> _Work item_: Within the listing below, how many lines hold the string "GaloisRepresentations"? Only the number should be given.

> _Records for processing_:
⁂

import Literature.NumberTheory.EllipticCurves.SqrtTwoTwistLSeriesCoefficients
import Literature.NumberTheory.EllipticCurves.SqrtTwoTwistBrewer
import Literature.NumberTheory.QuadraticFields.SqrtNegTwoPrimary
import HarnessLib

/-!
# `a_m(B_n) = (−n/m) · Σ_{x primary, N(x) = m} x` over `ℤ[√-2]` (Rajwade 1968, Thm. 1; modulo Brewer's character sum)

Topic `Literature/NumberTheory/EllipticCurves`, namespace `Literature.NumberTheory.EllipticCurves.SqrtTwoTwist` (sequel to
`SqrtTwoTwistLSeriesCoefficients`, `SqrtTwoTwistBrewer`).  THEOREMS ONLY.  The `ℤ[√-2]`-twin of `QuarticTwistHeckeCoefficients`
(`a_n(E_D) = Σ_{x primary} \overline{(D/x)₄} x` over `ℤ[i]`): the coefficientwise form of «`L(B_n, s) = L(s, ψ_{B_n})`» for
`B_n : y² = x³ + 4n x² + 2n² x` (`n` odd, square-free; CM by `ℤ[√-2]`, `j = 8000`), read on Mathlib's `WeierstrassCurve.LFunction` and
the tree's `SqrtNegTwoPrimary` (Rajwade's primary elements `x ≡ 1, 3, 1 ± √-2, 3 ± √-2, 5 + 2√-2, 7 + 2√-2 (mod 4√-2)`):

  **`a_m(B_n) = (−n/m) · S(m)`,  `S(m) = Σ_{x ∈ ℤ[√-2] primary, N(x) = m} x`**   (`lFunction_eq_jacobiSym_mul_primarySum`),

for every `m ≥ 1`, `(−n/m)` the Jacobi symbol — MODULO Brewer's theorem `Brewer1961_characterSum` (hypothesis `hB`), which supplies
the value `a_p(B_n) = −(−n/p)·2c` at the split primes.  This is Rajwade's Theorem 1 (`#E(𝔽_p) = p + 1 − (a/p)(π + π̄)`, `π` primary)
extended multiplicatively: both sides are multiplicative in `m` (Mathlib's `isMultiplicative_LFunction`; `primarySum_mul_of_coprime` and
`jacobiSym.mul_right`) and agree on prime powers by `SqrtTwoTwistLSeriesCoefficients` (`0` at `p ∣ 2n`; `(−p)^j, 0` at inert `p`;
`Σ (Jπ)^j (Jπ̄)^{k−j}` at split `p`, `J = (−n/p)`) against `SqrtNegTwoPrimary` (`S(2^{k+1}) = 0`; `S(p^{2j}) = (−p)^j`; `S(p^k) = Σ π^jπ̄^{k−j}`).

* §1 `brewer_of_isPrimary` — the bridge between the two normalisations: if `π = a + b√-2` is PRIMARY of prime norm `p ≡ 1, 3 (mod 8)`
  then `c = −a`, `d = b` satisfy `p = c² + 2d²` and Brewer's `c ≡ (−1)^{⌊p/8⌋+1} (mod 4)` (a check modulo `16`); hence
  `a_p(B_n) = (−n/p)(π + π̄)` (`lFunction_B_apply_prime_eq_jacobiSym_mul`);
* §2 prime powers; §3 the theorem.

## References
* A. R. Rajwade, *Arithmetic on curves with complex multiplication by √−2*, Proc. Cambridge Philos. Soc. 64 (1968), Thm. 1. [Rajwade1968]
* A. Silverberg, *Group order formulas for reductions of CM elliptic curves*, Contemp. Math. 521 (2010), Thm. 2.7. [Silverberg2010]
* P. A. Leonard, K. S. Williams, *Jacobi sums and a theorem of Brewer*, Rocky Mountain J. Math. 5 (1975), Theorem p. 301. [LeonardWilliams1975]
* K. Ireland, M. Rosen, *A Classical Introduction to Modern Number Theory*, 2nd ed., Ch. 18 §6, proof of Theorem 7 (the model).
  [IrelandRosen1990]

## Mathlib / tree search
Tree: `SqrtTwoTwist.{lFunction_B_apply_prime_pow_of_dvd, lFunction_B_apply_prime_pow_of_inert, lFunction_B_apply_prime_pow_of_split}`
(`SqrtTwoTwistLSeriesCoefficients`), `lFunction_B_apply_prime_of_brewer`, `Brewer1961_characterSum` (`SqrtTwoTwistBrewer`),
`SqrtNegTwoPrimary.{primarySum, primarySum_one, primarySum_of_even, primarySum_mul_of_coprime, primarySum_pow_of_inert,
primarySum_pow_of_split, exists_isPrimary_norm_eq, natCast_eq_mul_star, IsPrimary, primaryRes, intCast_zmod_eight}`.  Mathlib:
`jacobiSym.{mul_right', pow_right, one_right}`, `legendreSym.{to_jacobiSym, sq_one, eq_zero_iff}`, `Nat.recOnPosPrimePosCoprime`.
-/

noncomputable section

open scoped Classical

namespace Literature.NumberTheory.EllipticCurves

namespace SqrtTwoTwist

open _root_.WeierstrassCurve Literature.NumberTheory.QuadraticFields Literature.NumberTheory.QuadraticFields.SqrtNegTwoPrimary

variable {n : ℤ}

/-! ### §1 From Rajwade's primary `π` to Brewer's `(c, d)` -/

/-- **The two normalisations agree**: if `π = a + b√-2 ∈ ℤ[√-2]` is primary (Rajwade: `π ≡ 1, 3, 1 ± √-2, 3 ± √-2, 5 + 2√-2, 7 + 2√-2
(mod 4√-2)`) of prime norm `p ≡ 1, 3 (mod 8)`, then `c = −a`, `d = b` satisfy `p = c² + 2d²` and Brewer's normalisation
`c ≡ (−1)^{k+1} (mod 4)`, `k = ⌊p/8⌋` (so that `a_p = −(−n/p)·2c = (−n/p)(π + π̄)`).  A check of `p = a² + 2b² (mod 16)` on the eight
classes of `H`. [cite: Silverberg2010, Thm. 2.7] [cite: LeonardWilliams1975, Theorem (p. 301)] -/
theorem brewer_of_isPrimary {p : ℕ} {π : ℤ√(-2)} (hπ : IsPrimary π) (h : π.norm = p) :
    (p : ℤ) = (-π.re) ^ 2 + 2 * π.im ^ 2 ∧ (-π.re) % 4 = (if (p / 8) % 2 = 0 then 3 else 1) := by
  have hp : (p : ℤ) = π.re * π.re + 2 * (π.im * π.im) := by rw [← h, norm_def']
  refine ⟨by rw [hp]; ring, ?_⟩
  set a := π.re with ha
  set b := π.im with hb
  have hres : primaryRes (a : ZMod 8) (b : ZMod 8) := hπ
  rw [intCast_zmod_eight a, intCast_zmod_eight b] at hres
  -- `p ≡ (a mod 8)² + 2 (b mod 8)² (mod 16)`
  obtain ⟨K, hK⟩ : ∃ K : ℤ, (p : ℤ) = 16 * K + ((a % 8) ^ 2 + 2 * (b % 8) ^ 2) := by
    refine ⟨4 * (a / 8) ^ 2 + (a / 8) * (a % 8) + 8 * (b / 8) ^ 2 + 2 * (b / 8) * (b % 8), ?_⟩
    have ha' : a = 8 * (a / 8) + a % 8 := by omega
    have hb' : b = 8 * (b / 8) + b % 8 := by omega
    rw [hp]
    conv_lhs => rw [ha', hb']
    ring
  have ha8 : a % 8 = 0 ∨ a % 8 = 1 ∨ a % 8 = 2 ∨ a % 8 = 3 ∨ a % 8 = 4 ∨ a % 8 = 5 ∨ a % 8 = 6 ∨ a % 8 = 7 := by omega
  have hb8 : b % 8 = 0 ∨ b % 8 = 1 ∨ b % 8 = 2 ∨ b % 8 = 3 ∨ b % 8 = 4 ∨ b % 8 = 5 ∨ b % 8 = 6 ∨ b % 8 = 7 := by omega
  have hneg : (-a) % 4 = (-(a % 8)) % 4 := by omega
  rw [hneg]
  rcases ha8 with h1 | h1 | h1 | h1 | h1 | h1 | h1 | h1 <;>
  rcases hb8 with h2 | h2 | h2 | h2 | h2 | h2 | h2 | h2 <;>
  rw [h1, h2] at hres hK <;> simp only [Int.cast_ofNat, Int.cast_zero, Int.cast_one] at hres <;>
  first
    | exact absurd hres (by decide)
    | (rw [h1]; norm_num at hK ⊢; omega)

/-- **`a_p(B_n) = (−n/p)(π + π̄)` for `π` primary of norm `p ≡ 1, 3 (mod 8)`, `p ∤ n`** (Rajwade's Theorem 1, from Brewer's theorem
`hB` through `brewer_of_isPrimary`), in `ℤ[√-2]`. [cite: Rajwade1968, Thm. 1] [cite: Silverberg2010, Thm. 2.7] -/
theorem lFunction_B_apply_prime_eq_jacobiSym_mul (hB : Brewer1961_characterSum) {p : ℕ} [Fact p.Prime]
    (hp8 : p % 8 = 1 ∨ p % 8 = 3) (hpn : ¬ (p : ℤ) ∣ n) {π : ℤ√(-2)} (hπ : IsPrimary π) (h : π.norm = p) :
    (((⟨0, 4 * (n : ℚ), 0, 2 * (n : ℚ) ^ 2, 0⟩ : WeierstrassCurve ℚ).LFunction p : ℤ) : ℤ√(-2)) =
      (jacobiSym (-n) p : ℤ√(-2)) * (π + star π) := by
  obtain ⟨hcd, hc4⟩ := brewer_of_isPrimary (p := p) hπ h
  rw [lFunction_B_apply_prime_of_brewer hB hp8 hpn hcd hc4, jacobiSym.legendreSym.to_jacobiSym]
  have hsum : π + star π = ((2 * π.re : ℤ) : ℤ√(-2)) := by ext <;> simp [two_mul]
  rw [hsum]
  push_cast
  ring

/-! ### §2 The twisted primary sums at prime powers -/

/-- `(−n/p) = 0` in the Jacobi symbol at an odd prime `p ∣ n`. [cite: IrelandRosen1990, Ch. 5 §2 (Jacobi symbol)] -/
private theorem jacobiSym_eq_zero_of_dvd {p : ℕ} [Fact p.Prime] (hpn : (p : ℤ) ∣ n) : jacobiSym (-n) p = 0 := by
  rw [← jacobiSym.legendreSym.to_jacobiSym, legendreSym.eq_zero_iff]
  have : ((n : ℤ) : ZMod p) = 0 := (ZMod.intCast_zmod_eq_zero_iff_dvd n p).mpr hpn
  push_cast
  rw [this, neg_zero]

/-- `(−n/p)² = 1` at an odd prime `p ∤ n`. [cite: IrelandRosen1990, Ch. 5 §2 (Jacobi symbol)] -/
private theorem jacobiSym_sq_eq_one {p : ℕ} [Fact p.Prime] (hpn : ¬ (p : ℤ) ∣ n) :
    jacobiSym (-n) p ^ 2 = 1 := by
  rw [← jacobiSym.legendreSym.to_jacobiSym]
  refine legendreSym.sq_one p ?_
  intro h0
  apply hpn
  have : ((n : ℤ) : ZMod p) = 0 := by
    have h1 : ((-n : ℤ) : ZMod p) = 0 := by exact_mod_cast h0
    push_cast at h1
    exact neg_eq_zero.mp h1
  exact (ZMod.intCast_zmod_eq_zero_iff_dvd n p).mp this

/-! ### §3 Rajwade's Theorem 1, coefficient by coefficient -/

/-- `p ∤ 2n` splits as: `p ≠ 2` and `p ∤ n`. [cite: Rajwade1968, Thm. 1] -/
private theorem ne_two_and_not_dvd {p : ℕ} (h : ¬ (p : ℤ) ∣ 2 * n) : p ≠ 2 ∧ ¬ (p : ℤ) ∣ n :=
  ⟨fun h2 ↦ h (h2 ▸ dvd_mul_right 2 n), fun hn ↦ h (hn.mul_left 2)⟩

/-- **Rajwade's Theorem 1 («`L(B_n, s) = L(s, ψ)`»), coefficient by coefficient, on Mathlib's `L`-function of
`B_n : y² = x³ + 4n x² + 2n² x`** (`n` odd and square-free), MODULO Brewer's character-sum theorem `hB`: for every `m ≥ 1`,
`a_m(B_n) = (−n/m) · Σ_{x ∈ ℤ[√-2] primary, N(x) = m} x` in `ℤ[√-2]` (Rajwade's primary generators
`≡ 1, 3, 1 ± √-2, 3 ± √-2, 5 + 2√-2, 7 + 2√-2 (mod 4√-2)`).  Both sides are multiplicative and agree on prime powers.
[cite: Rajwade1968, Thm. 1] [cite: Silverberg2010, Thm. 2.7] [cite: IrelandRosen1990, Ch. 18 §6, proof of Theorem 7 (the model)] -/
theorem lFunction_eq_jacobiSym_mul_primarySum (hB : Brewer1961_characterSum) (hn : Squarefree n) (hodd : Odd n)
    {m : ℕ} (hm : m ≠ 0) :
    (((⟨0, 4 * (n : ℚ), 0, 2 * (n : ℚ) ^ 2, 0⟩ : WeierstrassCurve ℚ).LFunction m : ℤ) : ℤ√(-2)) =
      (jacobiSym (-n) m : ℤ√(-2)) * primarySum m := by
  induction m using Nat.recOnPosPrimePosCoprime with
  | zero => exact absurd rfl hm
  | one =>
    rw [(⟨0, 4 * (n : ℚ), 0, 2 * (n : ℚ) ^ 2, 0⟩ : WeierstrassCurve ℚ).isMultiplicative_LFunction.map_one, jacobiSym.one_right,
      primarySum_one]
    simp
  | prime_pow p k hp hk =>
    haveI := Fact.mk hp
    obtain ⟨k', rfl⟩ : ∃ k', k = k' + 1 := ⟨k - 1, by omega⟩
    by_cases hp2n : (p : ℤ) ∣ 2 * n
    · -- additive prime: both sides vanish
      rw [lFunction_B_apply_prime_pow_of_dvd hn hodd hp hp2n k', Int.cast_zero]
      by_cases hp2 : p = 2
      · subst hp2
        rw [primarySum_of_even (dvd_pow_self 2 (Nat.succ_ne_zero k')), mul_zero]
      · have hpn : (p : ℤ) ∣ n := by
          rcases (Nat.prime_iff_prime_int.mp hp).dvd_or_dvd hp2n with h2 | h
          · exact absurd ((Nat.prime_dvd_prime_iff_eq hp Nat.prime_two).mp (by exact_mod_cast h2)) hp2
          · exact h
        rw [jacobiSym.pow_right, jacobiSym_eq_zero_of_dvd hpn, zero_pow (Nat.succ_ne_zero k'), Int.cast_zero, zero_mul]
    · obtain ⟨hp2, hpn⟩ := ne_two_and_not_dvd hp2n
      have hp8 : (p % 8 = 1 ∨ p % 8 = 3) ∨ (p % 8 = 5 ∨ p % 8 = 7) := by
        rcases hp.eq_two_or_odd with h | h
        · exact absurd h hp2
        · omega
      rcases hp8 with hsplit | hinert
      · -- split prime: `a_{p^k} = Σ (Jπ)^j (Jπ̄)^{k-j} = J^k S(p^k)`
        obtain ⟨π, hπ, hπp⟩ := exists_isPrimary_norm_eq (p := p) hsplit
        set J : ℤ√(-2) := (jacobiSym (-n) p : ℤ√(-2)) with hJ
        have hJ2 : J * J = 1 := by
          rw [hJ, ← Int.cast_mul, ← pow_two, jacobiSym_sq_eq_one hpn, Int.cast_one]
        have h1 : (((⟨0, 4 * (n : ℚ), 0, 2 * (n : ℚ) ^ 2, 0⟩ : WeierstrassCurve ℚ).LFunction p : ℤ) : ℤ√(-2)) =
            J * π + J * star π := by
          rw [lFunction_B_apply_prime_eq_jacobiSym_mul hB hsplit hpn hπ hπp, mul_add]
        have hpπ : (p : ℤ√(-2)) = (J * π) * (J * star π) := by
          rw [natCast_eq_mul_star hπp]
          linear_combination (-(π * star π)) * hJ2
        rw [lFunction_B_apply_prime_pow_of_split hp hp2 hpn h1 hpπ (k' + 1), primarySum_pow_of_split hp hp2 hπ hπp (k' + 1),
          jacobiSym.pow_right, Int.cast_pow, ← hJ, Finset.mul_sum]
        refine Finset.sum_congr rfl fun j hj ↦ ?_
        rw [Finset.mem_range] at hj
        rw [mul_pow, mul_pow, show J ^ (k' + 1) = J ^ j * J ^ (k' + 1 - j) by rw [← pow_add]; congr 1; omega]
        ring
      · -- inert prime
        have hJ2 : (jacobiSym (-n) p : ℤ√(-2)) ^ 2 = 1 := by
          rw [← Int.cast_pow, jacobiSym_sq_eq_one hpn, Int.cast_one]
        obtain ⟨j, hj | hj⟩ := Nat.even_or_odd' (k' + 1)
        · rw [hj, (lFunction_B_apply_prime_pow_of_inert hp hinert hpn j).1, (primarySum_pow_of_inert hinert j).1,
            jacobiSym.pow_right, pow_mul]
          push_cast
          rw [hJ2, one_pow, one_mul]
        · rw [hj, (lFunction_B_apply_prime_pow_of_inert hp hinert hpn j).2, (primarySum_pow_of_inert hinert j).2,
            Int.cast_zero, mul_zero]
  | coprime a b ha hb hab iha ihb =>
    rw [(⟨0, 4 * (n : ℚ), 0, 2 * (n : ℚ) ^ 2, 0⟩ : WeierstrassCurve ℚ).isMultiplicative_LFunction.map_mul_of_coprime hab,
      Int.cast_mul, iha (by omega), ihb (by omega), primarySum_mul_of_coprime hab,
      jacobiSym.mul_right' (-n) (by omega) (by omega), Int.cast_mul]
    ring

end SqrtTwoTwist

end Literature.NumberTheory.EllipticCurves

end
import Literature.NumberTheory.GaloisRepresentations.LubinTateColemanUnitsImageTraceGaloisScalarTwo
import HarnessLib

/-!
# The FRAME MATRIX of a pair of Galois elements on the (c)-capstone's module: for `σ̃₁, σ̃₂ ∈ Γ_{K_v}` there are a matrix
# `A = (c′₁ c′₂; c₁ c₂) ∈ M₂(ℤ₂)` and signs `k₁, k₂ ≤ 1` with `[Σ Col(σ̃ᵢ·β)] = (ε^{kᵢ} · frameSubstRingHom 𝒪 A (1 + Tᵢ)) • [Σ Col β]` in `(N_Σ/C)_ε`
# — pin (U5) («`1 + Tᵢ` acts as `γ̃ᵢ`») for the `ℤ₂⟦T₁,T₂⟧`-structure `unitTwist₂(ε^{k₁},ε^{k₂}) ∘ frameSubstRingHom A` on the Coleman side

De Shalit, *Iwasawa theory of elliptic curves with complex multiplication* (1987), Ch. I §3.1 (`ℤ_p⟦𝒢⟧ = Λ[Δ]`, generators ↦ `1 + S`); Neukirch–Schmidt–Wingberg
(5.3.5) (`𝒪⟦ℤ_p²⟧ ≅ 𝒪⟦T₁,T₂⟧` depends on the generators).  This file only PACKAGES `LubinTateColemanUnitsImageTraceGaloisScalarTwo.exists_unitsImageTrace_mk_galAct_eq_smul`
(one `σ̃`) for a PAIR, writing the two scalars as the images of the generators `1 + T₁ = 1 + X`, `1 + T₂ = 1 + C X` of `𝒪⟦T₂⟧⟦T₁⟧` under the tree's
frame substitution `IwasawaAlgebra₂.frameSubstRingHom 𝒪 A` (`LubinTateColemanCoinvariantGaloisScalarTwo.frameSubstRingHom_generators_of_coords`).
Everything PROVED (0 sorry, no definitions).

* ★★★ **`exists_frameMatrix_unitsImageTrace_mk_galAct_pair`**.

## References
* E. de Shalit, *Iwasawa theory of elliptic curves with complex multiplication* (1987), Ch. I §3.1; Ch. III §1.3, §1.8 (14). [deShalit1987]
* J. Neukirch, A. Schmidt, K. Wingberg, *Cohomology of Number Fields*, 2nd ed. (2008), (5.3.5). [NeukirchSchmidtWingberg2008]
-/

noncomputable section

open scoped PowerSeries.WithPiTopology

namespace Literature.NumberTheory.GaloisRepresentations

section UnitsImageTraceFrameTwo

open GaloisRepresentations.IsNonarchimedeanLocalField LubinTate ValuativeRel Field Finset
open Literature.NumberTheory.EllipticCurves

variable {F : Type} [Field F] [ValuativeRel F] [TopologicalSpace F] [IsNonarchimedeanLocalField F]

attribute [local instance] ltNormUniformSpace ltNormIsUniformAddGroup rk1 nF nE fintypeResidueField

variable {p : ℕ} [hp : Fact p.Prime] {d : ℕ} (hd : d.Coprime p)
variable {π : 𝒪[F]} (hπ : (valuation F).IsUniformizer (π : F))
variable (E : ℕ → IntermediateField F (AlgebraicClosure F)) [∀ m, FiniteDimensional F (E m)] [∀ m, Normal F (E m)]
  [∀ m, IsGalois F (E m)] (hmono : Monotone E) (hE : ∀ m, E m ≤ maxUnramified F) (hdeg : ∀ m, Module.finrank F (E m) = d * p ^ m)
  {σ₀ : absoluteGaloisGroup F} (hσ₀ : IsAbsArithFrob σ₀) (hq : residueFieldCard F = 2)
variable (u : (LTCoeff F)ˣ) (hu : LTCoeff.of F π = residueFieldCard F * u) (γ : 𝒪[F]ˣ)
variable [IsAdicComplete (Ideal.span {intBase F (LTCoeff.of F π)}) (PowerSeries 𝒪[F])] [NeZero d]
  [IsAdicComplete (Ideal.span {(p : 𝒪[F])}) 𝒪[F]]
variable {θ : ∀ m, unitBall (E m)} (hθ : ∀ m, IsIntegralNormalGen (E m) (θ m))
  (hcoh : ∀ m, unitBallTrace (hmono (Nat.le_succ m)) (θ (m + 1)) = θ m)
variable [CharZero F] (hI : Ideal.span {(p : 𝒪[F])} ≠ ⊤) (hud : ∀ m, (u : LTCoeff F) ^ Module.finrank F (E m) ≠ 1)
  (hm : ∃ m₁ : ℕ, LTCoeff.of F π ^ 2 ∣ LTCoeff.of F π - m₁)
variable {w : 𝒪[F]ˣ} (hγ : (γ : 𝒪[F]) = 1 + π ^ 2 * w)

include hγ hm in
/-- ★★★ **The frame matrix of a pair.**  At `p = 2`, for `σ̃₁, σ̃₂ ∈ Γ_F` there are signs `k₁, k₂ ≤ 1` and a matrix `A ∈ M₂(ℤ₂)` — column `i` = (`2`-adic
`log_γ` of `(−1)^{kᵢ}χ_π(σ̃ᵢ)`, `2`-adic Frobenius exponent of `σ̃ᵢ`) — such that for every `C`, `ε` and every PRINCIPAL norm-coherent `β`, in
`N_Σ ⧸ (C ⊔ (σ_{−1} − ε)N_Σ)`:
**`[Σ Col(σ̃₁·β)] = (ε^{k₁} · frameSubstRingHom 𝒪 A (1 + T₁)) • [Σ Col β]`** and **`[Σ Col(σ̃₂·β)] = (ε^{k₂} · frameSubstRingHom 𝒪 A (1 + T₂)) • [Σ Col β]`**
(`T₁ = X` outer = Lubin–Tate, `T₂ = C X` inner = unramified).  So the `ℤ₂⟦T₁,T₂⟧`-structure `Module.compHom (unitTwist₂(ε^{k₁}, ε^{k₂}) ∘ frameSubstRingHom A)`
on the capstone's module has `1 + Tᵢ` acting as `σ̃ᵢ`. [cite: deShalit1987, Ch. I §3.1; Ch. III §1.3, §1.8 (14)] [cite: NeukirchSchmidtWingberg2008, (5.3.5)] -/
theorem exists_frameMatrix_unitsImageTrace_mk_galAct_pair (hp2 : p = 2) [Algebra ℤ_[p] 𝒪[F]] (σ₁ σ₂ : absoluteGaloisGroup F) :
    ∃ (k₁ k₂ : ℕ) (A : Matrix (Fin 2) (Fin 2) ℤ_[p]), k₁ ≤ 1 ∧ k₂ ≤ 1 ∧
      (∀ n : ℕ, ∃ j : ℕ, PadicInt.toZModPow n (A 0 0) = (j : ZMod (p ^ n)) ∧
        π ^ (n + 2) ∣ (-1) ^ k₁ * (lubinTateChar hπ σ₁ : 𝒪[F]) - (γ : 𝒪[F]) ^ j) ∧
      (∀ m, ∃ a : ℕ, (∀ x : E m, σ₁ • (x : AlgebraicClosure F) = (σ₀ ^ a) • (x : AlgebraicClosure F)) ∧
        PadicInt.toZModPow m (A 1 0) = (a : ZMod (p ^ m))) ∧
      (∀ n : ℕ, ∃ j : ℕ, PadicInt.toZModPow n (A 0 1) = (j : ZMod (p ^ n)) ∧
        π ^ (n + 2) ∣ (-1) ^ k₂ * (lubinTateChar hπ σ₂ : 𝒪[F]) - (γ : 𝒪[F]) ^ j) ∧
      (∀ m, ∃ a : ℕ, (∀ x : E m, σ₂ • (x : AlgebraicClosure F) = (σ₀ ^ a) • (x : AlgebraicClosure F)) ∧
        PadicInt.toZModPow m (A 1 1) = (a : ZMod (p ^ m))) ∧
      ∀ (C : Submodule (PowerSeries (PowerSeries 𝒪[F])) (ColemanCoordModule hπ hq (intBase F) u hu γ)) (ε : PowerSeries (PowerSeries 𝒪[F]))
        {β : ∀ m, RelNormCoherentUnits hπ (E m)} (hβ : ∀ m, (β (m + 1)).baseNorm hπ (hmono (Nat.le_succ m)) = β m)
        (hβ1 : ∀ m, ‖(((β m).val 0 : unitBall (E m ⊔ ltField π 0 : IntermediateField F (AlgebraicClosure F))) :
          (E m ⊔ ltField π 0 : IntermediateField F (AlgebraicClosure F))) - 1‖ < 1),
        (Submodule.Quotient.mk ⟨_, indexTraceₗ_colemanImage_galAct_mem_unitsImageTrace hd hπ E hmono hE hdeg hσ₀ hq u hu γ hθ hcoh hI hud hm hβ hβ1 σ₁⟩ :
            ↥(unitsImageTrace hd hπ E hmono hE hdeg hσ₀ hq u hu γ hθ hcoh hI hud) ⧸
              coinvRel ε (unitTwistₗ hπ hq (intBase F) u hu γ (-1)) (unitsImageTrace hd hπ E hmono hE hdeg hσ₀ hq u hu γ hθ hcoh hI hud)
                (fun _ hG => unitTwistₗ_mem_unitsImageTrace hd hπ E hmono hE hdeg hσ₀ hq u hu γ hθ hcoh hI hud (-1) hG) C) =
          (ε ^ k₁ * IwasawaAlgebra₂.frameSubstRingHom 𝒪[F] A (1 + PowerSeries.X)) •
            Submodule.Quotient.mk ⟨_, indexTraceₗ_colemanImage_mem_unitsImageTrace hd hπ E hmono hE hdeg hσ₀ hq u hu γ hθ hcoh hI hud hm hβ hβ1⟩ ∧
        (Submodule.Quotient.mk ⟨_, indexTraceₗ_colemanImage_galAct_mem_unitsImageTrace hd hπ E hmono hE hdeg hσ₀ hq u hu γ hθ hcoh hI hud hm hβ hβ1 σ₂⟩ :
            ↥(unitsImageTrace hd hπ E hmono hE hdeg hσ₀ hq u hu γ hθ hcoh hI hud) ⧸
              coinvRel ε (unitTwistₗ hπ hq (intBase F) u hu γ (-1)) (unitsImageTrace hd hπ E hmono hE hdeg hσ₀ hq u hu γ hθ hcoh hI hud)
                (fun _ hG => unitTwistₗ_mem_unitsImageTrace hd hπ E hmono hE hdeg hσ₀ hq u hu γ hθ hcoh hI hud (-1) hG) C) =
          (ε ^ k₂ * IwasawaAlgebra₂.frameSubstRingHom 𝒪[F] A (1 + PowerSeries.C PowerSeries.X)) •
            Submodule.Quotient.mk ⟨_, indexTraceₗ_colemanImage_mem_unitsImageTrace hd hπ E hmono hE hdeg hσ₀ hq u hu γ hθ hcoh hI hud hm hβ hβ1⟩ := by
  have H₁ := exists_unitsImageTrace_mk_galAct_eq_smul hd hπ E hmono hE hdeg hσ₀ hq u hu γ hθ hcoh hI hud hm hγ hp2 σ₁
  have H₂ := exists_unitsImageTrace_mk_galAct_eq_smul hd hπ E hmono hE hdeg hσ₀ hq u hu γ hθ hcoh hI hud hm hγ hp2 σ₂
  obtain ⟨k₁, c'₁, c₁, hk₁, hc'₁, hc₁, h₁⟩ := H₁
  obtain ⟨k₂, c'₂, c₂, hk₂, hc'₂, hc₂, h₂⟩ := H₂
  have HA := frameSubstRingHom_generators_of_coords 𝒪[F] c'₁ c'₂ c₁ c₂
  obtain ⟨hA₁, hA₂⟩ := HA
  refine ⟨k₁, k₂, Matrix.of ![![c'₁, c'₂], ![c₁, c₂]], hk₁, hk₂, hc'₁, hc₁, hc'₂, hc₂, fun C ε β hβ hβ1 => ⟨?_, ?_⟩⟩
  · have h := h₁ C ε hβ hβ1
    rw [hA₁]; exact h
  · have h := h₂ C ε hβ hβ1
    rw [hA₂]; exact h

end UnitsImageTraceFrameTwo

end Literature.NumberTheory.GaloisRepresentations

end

⁂

> _Answer section_: 4